The best example of the Racial Discrimination Act operating in this way is the Mabo Case itself. Prior to the High Court handing down its famous decision recognising native title in 1992, Queensland had enacted legislation that attempted to extinguish native title (should the High Court ever find that native title existed) without any compensation to the holders of native title interests. The High Court held (Mabo v Queensland (No.1) (1988) 166 CLR 186) that if the Meriam People could show that they had native title over the islands that they claimed (as they later did), then the Queensland legislation operated in a discriminatory fashion. It did so because it attempted to extinguish native title interests held by indigenous people, but left untouched all other property rights. The Queensland Act was therefore inconsistent with the Racial Discrimination Act and, accordingly, was invalid under s 109 of the Constitution. It was the false assumption that Aboriginal peoples lacked any identifiable system of laws that was the most substantial legal barrier to native title being accepted as part of the common law of Australia .
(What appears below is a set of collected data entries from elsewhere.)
import Summits.AtomisticToContinuum.Crystallization.Theorems.ContactSaturationLadderCrossTermFloor
import Summits.AtomisticToContinuum.Crystallization.Theorems.PerronTransitivityUniformBindingRigidityCohesionL

/-!
# ContactSaturationLadder · E₁ `LooseTextureRung` · SPARSE(1;1) — the removal floor of the ISOLATED class (helper, supports item 30303)

Lens-1 g35 (critic row 447 (A3), order «FIRST close SPARSE(1;1)»).  The SPARSE(m;δ) piece of the cut of record
(`UnmarkedChunkExclusionF (coordMarker m) δ`, g34 §45) follows from ONE inequality `ChunkRemovalFloor (coordMarker m) α D` with a
removal rate `α` below a competitor density `γ` (`sparse_of_floor`).  This file proves the inequality for `m = 1` — the class of
windows all of whose particles are ISOLATED at scale `7/5` (no other particle within `7/5`) — in RAW, def-free form, with the EXACT
rational rate

  `α₁ = S₁/12 = 321875/705894 = 0.45598…`,  `S₁ = T(7/5, 7/5) − (7/5)⁻⁶ = (206/5)·(5/7)⁶ = 643750/117649 = 5.4718…`,

where `T(δ, R) = 16/(δ³R³) + 18/(δ²R⁴) + 36/(5δR⁵) + 1/R⁶ = ∫_R^∞ 6 (2s/δ+1)³ s⁻⁷ ds` is the sharp volumetric (layer-cake / Abel)
bound for the sixth-power sum over a `δ`-separated set beyond radius `R`, here with `δ = R = 7/5` and credit `1·R⁻⁶` for the centre.
Since `α₁ < 23/50 < 1/2`, SPARSE(1;δ) follows for every `δ` from any competitor density `γ > 0.456` — in particular from
`Competitor (1/2)` (the Mie ladder's `E(n)/n ≤ −1/2` eventually; tree, modulo an unbuilt import chain at the time of writing).

Contents (all `[folklore]`; energy in the tree's units `V_LJ(r) = r⁻¹²/12 − r⁻⁶/6`, minimum `−1/12`):
* §1 the LAYER-CAKE inequalities and the discrete Abel summation `sum_inv_pow_six_le_sharp_aux` — verbatim, self-contained copies
  (Mathlib only) of `…PerronTransitivityUniformBindingRigidity.sum_inv_pow_six_le_sharp_aux` and its three lemmas (that module's
  import chain `…CohesionI‥L` is not built on the farm at the time of writing, so it cannot be imported; the copies carry a prime);
* §2 `shellSum_isolated_le`: for a finite index set `A` whose sites are pairwise `≥ 7/5` apart and `a ∈ A`,
  `Σ_{b ∈ A∖a} |y_a − y_b|⁻⁶ ≤ 643750/117649`;
* §3 `crossFloor_of_sep`: the GROUND-STATE-FREE cross-term floor — for an injective `δ`-separated configuration (`0 < δ ≤ 1`),
  every centre `p` and every `ρ ≥ 4`: `Σ_{i ∈ B(p,ρ)} Σ_{k ∉ B(p,ρ)} V_LJ ≥ −C(δ)·ρ²` (the bookkeeping of the landed
  `…CrossTermFloor.stub_crossTermFloor` on its landed unit-layer lemmas `site_tail/site_skin/layer_card/core_card/sum_inv_cube_le`,
  with the hard core `δ` a HYPOTHESIS instead of `LennardJonesMinimalDistance_holds`, and `48(ρ+1)² ≤ 75ρ²` for `ρ ≥ 4` instead of
  `≤ 60ρ²` for `ρ ≥ 9`);
* §4 `removalFloor_isolated` (+ the rounded `removalFloor_isolated_23_50`): for an injective `7/10`-separated configuration, every centre
  `c`, every `r ≥ 2`, if every particle of the window `A = B(c, 2r)` has no other particle within `7/5`, then
  `D_A + 2·I_A ≥ −(2·α₁·#A + D·r²)` (`D_A = Σ_{a,b ∈ A} V_LJ`, `I_A = Σ_{a ∈ A, b ∉ A} V_LJ`): inner pairs priced at `V_LJ(d) ≥ −d⁻⁶/6`
  and summed by §2, the diagonal is `V_LJ(0) = 0` (tree `lennardJones_zero`), the cross term by §3 with `ρ = 2r`.

No `def`, no `instance`, no `notation`, no `axiom`, no `sorry`.  Imports only the landed `…Theorems.ContactSaturationLadderCrossTermFloor`.
-/

noncomputable section

namespace Summit.AtomisticToContinuum.Crystallization.Theorems.ContactSaturationLadderSparseRungOne

open scoped BigOperators Classical
open Summit.AtomisticToContinuum.Crystallization.Theorems.PerronTransitivityUniformBindingRigidity (packing_mul_inv_pow_six_le
  packing_mul_inv_pow_six_sub_le cube_mul_inv_pow_six_sub_le sum_inv_pow_six_le_sharp_aux mul_inv_pow_six_sub_le sq_mul_inv_pow_six_sub_le)
open Metric
open Literature.MathematicalPhysics.StatisticalMechanics (lennardJones lennardJones_zero neg_le_lennardJones_of_le
  card_le_of_separated_of_dist_le)
open Summit.AtomisticToContinuum.Crystallization.Theorems.ContactSaturationLadderCrossTermFloor (site_tail site_skin layer_card
  core_card sum_inv_cube_le)

variable {N : ℕ}

/-! ## §1 The layer-cake inequalities and the discrete Abel summation are CITED (unprimed names) from
`PerronTransitivityUniformBindingRigidityCohesionL` — gate dedup (`dedup.landed`) of the g35 self-contained primed copies, as the g35
landing ask pre-approved; landed by prover hand 1, gen 11 (source `land/ContactSaturationLadderSparseRungOne.lean` sha256 3e08c7d2…). -/

/-! ## §2 The shell sum of the ISOLATED class: `Σ_{b ∈ A∖a} |y_a − y_b|⁻⁶ ≤ 643750/117649 = 5.4718…` -/

/-- `T(7/5, 7/5) − (7/5)⁻⁶ = 643750/117649` (`= (206/5)·(5/7)⁶`). -/
theorem sharpTail_seven_fifths :
    (16 / ((7 / 5 : ℝ) ^ 3 * (7 / 5) ^ 3) + 18 / ((7 / 5) ^ 2 * (7 / 5) ^ 4) + 36 / (5 * (7 / 5) * (7 / 5) ^ 5) +
        1 / (7 / 5) ^ 6) - (7 / 5 : ℝ)⁻¹ ^ 6 = 643750 / 117649 := by
  norm_num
It is appropriate to conclude a survey of indigenous people and the Constitution with a reference to the famous Mabo Case itself. The Mabo Case did not involve the interpretation of the Constitution. Nonetheless, it transformed Australian law in fundamental ways. The case establishes the proposition that when the Crown acquired sovereignty over the various geographic units that now comprise Australia, it acquired only the so-called "radical title" to the relevant areas, but did not acquire beneficial ownership of the land. According to the High Court, the pre-existing rights and interests of indigenous people over the land were recognised by the common law of Australia and could be protected by remedies available through the courts. Native title was said to have its origin in and to be given its content by the traditional law acknowledged and the traditional customs observed by the indigenous inhabitants of a particular territory. In other words, the High Court recognised that the nature of native title in a particular case must be ascertained as a factual question by reference to the traditional laws and customs of the claimants.
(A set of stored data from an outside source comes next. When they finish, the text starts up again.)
/-! ### The essential-variable dichotomy for matrix-symmetric polynomials -/

/-- **ESSENTIAL-VARIABLE DICHOTOMY.**  A matrix-symmetric polynomial on the `n × n` matrix which lies in the subalgebra generated
by a space `Λ` of affine forms containing the constants with `dim Λ ≤ (n−1)²` is a polynomial in the row sums `Σ_j x_ij` and the
column sums `Σ_i x_ij`. [folklore] -/
theorem mem_adjoin_rowcol_of_admissible {p : MvPolynomial (Fin n × Fin n) ℂ}
    (hsym : ∀ σ τ : Perm (Fin n), rename (fun q : Fin n × Fin n => (σ q.1, τ q.2)) p = p)
    {Λ : Submodule ℂ (MvPolynomial (Fin n × Fin n) ℂ)} [FiniteDimensional ℂ Λ]
    (hΛ : LinearSubalgebra.Admissible p Λ) (hdim : Module.finrank ℂ Λ ≤ (n - 1) ^ 2) :
    p ∈ Algebra.adjoin ℂ (Set.range (fun i : Fin n => ∑ j : Fin n, (X (i, j) : MvPolynomial (Fin n × Fin n) ℂ)) ∪
      Set.range (fun j : Fin n => ∑ i : Fin n, (X (i, j) : MvPolynomial (Fin n × Fin n) ℂ))) := by
  set W := LinearSubalgebra.ess p with hWdef
  have hadm : LinearSubalgebra.Admissible p W := LinearSubalgebra.admissible_ess p
  have hWle : W ≤ Λ := LinearSubalgebra.ess_le hΛ
  haveI : FiniteDimensional ℂ W := Submodule.finiteDimensional_of_le hWle
  have hdimW : Module.finrank ℂ W ≤ (n - 1) ^ 2 := (Submodule.finrank_mono hWle).trans hdim
  have hdeg : ∀ w ∈ W, MvPolynomial.totalDegree w ≤ 1 := fun w hw => LinearSubalgebra.mem_deg1.1 (hadm.1 hw)
  -- the essential space of a matrix-symmetric polynomial is stable
  have hstab : ∀ (σ τ : Perm (Fin n)) (w : MvPolynomial (Fin n × Fin n) ℂ), w ∈ W →
      rename (fun q : Fin n × Fin n => (σ q.1, τ q.2)) w ∈ W := by
    intro σ τ w hw
    set φ : MvPolynomial (Fin n × Fin n) ℂ ≃ₐ[ℂ] MvPolynomial (Fin n × Fin n) ℂ :=
      renameEquiv ℂ (Equiv.prodCongr σ τ) with hφdef
    have hφfun : ∀ q : MvPolynomial (Fin n × Fin n) ℂ, φ q = rename (fun x : Fin n × Fin n => (σ x.1, τ x.2)) q := by
      intro q
      show rename _ q = rename _ q
      rfl
    have hφ : ∀ q : MvPolynomial (Fin n × Fin n) ℂ, q.totalDegree ≤ 1 → (φ q).totalDegree ≤ 1 := fun q hq =>
      (hφfun q).symm ▸ (totalDegree_rename_le _ _).trans hq
    have hφ' : ∀ q : MvPolynomial (Fin n × Fin n) ℂ, q.totalDegree ≤ 1 → (φ.symm q).totalDegree ≤ 1 := fun q hq => by
      rw [hφdef, renameEquiv_symm]
      exact (totalDegree_rename_le _ _).trans hq
    have hess := LinearSubalgebra.ess_map φ hφ hφ' p
    have hφp : φ p = p := by rw [hφfun]; exact hsym σ τ
    rw [hφp] at hess
    have : φ w ∈ LinearSubalgebra.ess p := by
      rw [hess]; exact ⟨w, hw, rfl⟩
    rwa [hφfun] at this
  rcases dichotomy W hdeg hstab with hdd | hEE
  · have hle := le_span_rowcol hdeg hdd
    have hp : p ∈ Algebra.adjoin ℂ (W : Set (MvPolynomial (Fin n × Fin n) ℂ)) := hadm.2.2
    refine (Algebra.adjoin_le ?_ : Algebra.adjoin ℂ (W : Set (MvPolynomial (Fin n × Fin n) ℂ)) ≤ _) hp
    intro w hw
    have hw' := hle hw
    have hsub : (insert (C 1) (Set.range (fun i : Fin n => ∑ j : Fin n, (X (i, j) : MvPolynomial (Fin n × Fin n) ℂ)) ∪
        Set.range (fun j : Fin n => ∑ i : Fin n, (X (i, j) : MvPolynomial (Fin n × Fin n) ℂ))) : Set _) ⊆
        (Subalgebra.toSubmodule (Algebra.adjoin ℂ
          (Set.range (fun i : Fin n => ∑ j : Fin n, (X (i, j) : MvPolynomial (Fin n × Fin n) ℂ)) ∪
            Set.range (fun j : Fin n => ∑ i : Fin n, (X (i, j) : MvPolynomial (Fin n × Fin n) ℂ)))) :
          Submodule ℂ (MvPolynomial (Fin n × Fin n) ℂ)) := by
      intro x hx
      rcases (Set.mem_insert_iff.1 hx) with rfl | hx
      · rw [C_1]; exact Subalgebra.one_mem _
      · exact Algebra.subset_adjoin hx
    exact (Subalgebra.mem_toSubmodule _).1 ((Submodule.span_le.2 hsub) hw')
  · have := sq_succ_le_finrank hadm.2.1 hEE
    omega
This decision turned Australian law on its head. Previously, it had been assumed that Aboriginal people and Torres Strait Islanders had no interest in their traditional lands that was capable of being enforced against the Crown or against third parties claiming rights from the Crown. Contrary to popular belief, this legal position came about not because the courts erroneously assumed that at the time of European settlement the continent of Australia was simply devoid of indigenous inhabitants and, for that reason, terra nullius. The courts knew perfectly well that Australia was not unoccupied territory at the time of European settlement. Rather, the courts took the view that it was the absence of "settled inhabitants or settled law" that justified treating Australia as equivalent to an inhabited country.

A great deal, of course, has happened in the field of native title since the Mabo Case was decided. The Native Title Act 1993 was substantially amended in 1998 and the High Court has handed down a number of important rulings explaining the extent of native title and the circumstances in which it can be extinguished. Some important and extensive claims to native title have been recognised and endorsed by the courts. What is important for present purposes is to understand that fundamental legal changes sometimes can come about throughout existing institutions and mechanisms, without the need for amendments to the written Constitution.